(Stored data entries)
=== Begin Enclosure ===
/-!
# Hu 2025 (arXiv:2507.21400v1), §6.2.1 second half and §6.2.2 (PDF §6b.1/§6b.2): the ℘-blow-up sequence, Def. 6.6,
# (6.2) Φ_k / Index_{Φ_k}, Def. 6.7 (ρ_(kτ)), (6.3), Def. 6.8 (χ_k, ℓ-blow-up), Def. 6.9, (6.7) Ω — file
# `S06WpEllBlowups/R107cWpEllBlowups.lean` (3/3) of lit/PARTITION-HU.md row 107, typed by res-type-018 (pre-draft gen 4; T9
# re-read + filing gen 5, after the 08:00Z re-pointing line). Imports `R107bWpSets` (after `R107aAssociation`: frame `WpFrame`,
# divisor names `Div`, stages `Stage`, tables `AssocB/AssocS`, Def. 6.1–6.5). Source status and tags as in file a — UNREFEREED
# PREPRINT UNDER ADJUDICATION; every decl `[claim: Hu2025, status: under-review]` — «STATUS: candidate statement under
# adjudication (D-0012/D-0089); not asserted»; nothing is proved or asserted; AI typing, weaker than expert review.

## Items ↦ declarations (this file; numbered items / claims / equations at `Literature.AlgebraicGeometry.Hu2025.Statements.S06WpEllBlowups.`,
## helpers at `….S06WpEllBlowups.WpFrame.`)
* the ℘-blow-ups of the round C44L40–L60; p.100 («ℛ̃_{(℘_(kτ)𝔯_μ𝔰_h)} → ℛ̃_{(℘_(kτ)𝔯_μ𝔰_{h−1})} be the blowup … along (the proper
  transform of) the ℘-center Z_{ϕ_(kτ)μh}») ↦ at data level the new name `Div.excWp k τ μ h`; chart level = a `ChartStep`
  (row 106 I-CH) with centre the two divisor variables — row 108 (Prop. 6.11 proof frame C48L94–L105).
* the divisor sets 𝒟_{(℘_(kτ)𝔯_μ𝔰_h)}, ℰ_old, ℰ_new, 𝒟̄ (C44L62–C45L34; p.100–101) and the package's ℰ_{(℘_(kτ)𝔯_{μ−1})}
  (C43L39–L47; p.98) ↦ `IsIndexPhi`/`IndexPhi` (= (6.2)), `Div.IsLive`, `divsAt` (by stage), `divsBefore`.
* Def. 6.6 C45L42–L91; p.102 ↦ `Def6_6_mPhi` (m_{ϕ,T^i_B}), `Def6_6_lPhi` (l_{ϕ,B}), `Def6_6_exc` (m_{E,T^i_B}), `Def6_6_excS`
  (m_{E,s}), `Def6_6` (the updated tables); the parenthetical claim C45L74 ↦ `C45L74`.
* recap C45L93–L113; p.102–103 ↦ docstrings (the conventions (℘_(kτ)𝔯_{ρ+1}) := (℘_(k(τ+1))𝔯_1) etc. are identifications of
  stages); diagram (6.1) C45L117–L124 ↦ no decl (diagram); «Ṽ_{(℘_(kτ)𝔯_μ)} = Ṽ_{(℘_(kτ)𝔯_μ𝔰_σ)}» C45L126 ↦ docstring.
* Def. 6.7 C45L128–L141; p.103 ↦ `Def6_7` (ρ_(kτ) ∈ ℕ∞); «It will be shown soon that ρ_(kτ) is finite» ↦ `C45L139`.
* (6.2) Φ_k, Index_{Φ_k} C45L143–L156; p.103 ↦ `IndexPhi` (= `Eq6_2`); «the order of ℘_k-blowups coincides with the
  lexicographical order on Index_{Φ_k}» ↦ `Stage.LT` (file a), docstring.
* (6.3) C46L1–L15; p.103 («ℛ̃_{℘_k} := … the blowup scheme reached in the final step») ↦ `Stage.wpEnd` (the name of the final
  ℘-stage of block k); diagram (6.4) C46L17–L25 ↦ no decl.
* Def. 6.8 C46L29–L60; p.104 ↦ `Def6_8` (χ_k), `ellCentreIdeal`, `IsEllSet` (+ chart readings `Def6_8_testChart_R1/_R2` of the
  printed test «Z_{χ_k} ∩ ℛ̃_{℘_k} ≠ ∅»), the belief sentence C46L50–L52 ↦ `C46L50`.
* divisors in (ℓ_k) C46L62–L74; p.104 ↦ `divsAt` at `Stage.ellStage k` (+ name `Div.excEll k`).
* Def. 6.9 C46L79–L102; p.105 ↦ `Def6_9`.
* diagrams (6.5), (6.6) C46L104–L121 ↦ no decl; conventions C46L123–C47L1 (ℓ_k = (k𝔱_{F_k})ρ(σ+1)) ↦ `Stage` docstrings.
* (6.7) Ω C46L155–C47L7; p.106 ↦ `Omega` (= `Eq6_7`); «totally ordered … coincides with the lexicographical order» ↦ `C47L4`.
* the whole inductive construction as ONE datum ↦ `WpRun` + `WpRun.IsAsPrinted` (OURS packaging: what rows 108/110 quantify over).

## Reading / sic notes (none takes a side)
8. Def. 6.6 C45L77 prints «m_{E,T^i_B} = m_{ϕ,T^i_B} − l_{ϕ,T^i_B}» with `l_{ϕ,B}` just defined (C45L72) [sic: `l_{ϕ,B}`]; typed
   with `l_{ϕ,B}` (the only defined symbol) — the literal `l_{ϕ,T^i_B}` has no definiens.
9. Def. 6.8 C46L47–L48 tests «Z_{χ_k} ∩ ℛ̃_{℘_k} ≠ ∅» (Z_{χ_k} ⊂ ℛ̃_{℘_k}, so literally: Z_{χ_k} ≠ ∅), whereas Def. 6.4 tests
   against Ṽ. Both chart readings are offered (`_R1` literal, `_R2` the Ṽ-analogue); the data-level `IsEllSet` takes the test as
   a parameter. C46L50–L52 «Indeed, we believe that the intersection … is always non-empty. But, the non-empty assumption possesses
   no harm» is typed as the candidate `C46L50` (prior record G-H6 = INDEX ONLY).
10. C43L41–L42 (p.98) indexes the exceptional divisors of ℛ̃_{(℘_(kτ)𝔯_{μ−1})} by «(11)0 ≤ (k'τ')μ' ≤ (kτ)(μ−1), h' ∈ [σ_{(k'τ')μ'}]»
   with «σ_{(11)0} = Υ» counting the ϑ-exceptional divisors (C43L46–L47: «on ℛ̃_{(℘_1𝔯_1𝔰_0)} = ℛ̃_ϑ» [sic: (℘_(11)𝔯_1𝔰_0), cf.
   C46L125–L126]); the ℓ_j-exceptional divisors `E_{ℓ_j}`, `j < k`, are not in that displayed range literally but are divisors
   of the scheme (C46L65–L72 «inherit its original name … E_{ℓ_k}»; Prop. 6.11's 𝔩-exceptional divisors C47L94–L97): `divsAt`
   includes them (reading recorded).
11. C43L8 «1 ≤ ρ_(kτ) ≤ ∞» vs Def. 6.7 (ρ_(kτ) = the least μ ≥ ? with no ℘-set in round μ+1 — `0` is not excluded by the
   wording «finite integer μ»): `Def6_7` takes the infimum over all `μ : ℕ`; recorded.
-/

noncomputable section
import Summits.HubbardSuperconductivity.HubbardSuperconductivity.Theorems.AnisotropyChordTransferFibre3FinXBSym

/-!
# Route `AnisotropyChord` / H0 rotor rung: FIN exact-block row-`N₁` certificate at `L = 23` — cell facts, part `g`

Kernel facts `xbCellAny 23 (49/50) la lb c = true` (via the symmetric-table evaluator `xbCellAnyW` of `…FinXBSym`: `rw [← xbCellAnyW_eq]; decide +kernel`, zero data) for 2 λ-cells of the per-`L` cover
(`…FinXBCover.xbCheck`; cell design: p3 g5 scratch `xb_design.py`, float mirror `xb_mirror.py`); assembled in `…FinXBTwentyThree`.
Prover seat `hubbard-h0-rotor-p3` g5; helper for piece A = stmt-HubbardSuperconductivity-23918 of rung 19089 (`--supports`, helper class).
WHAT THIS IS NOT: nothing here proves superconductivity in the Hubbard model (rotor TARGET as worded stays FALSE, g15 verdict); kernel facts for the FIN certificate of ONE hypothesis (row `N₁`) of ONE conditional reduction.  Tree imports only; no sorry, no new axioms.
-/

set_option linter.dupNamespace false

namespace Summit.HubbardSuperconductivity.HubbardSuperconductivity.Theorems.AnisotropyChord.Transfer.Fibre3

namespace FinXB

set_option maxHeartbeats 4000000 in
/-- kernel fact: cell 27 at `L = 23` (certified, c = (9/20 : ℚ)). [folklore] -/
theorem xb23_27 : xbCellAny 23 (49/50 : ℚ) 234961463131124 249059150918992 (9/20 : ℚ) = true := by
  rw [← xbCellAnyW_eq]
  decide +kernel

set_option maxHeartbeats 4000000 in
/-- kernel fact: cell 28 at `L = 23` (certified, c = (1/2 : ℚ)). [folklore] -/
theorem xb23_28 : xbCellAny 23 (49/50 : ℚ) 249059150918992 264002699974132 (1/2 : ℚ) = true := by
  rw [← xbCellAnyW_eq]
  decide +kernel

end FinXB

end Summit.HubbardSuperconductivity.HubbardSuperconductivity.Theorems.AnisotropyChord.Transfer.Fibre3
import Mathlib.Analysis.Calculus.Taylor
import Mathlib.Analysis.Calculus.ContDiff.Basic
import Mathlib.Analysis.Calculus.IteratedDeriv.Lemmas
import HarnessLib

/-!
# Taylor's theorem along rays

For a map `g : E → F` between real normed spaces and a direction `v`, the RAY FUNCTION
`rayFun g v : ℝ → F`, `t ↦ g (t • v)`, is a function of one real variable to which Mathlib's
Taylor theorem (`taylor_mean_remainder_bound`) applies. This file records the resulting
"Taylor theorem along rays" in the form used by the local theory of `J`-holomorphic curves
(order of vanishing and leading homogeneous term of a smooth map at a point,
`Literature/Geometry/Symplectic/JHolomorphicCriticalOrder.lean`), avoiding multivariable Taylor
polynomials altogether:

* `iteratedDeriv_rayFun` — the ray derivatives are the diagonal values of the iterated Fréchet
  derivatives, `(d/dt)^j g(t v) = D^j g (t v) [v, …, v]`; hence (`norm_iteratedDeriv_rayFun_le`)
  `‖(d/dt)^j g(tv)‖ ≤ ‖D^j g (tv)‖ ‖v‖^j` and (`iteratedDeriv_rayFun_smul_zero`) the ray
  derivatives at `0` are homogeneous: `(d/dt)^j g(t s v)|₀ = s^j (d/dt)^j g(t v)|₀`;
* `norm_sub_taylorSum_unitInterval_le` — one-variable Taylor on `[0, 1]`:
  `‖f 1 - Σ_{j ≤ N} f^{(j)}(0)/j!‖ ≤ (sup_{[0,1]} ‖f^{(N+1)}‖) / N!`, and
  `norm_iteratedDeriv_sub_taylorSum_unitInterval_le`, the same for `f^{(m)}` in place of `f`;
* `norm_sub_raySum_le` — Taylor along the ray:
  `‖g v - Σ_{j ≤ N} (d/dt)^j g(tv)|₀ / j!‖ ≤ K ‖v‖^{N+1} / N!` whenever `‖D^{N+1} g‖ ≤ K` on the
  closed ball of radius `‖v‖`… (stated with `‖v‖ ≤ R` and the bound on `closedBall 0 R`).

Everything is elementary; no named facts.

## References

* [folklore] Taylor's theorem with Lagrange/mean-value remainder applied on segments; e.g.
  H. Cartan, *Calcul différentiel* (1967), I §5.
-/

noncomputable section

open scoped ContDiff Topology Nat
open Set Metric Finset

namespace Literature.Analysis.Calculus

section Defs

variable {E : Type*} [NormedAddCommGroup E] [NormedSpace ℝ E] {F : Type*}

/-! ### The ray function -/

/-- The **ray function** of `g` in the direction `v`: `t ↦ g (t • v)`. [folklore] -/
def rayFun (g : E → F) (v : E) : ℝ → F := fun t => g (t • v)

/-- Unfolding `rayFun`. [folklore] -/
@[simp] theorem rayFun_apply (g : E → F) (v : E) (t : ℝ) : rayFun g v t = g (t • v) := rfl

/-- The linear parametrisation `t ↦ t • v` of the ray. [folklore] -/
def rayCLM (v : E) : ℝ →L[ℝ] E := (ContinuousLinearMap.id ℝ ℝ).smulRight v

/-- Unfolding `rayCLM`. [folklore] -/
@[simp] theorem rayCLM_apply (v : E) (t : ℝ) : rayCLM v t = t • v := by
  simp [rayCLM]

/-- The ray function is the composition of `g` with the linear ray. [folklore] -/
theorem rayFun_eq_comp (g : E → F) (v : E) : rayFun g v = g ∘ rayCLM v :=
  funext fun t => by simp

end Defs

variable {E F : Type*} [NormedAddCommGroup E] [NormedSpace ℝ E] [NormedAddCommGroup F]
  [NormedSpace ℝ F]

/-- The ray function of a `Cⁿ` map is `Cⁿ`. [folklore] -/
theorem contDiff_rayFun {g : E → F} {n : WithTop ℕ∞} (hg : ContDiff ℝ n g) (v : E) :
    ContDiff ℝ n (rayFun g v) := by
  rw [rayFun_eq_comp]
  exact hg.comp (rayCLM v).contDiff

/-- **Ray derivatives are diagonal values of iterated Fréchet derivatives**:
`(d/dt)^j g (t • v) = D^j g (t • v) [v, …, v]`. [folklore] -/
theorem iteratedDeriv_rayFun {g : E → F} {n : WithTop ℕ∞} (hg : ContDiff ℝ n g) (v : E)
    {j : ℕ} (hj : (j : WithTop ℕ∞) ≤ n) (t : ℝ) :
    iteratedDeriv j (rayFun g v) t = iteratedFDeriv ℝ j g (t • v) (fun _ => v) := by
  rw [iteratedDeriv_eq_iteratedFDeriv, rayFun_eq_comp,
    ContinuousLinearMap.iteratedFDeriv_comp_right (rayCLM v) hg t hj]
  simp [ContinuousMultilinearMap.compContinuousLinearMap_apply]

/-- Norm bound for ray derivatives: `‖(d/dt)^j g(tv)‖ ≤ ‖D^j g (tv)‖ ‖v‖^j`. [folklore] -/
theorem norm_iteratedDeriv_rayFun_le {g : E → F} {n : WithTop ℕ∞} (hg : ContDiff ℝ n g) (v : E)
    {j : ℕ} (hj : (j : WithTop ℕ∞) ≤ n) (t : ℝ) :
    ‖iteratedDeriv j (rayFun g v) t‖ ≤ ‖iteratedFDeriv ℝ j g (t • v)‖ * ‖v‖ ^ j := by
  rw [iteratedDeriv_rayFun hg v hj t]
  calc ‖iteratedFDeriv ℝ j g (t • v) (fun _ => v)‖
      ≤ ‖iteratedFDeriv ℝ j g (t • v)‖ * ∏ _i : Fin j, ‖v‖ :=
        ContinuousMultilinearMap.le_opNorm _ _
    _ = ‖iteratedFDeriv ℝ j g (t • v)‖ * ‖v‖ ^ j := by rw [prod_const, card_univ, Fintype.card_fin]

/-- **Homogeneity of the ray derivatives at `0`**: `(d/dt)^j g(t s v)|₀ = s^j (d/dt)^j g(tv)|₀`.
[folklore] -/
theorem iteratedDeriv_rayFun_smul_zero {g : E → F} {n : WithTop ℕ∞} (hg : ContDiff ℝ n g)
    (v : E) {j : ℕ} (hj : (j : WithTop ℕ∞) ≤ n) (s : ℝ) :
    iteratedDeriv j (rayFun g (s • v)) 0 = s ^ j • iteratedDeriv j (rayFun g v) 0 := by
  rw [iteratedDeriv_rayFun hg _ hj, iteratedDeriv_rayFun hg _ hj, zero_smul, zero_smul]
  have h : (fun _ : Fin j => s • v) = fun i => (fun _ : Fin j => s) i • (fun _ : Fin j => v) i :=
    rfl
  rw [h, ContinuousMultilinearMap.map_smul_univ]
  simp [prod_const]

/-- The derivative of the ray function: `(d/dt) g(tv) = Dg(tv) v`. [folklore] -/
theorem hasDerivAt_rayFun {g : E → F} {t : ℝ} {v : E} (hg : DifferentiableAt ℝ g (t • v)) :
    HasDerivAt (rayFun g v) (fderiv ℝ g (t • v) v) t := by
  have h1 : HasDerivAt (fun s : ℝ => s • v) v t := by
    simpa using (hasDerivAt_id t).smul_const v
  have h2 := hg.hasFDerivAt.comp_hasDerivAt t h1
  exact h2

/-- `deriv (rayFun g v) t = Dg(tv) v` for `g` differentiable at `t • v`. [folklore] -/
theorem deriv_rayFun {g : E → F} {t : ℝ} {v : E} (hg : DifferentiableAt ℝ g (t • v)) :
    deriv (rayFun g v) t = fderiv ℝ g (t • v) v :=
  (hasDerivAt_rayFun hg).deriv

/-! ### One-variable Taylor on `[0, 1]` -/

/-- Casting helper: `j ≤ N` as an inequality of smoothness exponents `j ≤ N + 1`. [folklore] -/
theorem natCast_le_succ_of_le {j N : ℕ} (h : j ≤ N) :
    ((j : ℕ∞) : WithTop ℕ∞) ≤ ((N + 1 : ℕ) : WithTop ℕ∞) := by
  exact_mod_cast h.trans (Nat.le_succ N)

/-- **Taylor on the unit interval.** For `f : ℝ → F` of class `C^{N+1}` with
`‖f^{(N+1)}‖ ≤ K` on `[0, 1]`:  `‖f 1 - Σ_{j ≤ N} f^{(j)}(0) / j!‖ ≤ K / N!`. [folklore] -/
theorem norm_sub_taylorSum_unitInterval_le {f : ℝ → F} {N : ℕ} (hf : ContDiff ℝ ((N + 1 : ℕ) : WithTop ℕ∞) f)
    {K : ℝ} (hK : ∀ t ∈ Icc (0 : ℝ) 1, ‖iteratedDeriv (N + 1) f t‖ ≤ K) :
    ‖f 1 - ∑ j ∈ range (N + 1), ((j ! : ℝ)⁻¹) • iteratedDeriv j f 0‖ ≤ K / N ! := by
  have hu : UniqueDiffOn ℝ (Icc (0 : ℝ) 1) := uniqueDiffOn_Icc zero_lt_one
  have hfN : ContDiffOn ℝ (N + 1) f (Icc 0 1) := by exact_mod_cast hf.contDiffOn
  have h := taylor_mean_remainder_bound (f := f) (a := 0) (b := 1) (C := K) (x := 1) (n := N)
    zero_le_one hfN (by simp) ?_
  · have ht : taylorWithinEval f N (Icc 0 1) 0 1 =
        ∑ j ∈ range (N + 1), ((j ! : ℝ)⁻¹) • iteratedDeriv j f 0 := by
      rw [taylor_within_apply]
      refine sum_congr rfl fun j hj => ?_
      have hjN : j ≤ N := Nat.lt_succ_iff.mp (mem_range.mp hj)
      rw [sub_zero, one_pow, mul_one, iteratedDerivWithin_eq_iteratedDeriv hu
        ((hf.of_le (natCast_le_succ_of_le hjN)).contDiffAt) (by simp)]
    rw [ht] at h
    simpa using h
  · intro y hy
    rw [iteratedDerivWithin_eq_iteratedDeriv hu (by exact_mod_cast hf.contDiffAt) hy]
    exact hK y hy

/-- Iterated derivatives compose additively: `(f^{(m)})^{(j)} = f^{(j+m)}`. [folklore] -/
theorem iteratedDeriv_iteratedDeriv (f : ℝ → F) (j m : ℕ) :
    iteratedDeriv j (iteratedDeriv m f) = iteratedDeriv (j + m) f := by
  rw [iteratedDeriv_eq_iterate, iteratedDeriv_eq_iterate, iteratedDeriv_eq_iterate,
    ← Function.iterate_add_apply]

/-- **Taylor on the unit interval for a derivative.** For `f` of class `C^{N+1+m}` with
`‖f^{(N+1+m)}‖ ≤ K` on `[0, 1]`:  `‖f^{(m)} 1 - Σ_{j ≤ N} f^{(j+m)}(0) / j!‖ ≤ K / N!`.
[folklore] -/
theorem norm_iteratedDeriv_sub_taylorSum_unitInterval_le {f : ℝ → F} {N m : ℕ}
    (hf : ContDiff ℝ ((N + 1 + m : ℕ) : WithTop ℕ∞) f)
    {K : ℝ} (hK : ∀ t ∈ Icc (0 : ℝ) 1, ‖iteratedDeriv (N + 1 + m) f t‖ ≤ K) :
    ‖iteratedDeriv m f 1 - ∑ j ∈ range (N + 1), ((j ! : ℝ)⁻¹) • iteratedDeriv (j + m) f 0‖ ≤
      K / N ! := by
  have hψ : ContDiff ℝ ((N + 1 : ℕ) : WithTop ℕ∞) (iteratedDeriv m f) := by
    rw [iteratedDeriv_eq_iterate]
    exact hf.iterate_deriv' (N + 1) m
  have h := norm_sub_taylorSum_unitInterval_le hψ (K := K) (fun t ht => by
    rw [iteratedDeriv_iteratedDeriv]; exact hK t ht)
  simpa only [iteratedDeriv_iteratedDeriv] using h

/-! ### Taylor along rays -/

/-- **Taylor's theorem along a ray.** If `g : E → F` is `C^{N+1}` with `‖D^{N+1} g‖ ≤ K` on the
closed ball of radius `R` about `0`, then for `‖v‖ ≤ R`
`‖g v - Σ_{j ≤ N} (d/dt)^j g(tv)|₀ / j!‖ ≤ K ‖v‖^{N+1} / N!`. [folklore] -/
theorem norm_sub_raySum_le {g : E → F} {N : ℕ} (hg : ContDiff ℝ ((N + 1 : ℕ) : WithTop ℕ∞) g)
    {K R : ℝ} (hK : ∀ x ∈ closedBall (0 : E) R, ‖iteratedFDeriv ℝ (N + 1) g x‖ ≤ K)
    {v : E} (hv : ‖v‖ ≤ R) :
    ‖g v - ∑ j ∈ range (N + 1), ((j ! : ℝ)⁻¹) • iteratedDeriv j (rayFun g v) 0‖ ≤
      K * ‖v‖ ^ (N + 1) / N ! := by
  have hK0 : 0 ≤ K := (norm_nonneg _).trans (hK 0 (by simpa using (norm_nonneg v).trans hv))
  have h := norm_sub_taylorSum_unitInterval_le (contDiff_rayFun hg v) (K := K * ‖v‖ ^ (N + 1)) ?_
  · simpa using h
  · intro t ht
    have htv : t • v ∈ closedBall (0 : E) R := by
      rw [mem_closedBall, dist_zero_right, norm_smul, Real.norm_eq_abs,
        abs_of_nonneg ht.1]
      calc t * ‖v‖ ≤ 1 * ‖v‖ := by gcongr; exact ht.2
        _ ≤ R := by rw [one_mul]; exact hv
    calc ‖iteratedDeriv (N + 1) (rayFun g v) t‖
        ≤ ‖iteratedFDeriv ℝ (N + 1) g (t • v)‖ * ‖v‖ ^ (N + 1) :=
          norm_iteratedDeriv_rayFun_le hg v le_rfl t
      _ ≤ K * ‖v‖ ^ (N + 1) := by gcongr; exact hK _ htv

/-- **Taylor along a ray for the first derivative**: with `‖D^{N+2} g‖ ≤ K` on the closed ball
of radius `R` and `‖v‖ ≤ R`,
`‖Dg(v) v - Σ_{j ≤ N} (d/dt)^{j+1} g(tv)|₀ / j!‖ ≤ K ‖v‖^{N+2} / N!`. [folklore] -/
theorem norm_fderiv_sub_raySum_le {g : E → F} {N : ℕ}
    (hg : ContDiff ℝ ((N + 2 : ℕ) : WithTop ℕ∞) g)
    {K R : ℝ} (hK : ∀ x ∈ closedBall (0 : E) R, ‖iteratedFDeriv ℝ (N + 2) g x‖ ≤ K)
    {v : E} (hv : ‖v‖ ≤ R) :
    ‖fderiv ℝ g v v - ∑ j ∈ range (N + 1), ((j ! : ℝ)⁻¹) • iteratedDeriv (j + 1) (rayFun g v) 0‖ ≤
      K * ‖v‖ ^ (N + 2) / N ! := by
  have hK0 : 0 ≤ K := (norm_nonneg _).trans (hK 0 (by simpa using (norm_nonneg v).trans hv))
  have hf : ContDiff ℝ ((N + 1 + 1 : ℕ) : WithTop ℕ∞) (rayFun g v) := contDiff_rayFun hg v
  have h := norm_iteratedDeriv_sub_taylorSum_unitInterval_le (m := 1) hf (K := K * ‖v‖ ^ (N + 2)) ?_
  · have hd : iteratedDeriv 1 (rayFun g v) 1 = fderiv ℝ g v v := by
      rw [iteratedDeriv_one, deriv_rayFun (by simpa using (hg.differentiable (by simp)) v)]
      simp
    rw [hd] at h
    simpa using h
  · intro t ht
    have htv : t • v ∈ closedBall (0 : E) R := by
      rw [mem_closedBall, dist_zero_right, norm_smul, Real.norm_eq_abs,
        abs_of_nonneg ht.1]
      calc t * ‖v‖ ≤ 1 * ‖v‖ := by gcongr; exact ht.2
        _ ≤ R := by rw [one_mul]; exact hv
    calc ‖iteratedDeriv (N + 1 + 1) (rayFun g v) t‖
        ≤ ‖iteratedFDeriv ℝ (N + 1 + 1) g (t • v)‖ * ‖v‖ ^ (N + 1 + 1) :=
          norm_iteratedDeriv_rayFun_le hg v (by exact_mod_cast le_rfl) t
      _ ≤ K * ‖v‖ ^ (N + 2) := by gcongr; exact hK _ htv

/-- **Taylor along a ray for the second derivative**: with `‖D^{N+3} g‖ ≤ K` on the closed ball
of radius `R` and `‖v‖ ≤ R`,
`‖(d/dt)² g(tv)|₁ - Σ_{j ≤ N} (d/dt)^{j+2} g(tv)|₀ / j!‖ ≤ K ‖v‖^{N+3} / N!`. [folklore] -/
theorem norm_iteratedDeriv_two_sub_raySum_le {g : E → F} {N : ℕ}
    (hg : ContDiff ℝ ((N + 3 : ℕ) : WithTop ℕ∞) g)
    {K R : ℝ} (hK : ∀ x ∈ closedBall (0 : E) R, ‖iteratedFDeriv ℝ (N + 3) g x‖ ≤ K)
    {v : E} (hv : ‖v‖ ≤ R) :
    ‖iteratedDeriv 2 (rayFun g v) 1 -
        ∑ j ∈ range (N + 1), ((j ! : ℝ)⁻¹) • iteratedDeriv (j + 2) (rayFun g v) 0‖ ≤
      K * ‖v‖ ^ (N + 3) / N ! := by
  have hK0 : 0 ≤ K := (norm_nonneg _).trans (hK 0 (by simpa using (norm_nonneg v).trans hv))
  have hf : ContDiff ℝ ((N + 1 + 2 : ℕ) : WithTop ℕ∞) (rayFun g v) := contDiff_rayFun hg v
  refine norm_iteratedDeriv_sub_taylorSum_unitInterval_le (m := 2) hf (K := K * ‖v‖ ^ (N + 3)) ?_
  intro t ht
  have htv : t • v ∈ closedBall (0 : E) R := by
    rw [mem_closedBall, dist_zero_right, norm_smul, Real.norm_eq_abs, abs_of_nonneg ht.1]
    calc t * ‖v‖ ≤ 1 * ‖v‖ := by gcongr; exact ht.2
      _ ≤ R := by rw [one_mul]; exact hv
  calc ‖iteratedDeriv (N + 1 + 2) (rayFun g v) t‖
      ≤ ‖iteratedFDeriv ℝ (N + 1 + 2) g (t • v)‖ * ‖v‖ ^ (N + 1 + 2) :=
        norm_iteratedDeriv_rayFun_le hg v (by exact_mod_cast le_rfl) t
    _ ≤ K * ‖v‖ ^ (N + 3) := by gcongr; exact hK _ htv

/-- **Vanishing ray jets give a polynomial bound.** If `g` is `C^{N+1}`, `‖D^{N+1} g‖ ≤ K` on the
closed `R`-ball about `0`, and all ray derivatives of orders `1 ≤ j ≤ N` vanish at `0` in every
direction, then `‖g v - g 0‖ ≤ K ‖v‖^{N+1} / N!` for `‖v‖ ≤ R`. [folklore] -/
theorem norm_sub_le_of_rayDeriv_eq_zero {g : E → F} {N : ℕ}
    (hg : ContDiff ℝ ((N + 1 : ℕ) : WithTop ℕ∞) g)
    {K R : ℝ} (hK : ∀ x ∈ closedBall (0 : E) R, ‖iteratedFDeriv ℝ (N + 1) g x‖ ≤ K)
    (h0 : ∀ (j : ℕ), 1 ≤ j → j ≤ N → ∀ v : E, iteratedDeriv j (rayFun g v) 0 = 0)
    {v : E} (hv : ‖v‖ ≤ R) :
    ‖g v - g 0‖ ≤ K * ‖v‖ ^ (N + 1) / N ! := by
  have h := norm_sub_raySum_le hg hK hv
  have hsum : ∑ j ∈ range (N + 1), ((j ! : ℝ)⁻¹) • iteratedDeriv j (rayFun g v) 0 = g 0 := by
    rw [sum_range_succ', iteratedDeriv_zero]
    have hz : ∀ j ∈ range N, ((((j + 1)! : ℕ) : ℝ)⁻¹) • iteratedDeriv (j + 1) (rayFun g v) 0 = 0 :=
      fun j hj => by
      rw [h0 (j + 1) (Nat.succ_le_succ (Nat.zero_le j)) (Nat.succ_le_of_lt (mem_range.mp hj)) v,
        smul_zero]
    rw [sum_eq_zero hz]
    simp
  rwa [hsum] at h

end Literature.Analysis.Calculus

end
=== End Enclosure ===
◆ WORK TASK
From the entries above, restate word for word the lines from the line containing "Taylor along the" to the line containing "on segments; e.g.", both ends included, and nothing more.

◆ TASK SOLUTION
* `norm_sub_raySum_le` — Taylor along the ray:
  `‖g v - Σ_{j ≤ N} (d/dt)^j g(tv)|₀ / j!‖ ≤ K ‖v‖^{N+1} / N!` whenever `‖D^{N+1} g‖ ≤ K` on the
  closed ball of radius `‖v‖`… (stated with `‖v‖ ≤ R` and the bound on `closedBall 0 R`).

Everything is elementary; no named facts.

## References

* [folklore] Taylor's theorem with Lagrange/mean-value remainder applied on segments; e.g.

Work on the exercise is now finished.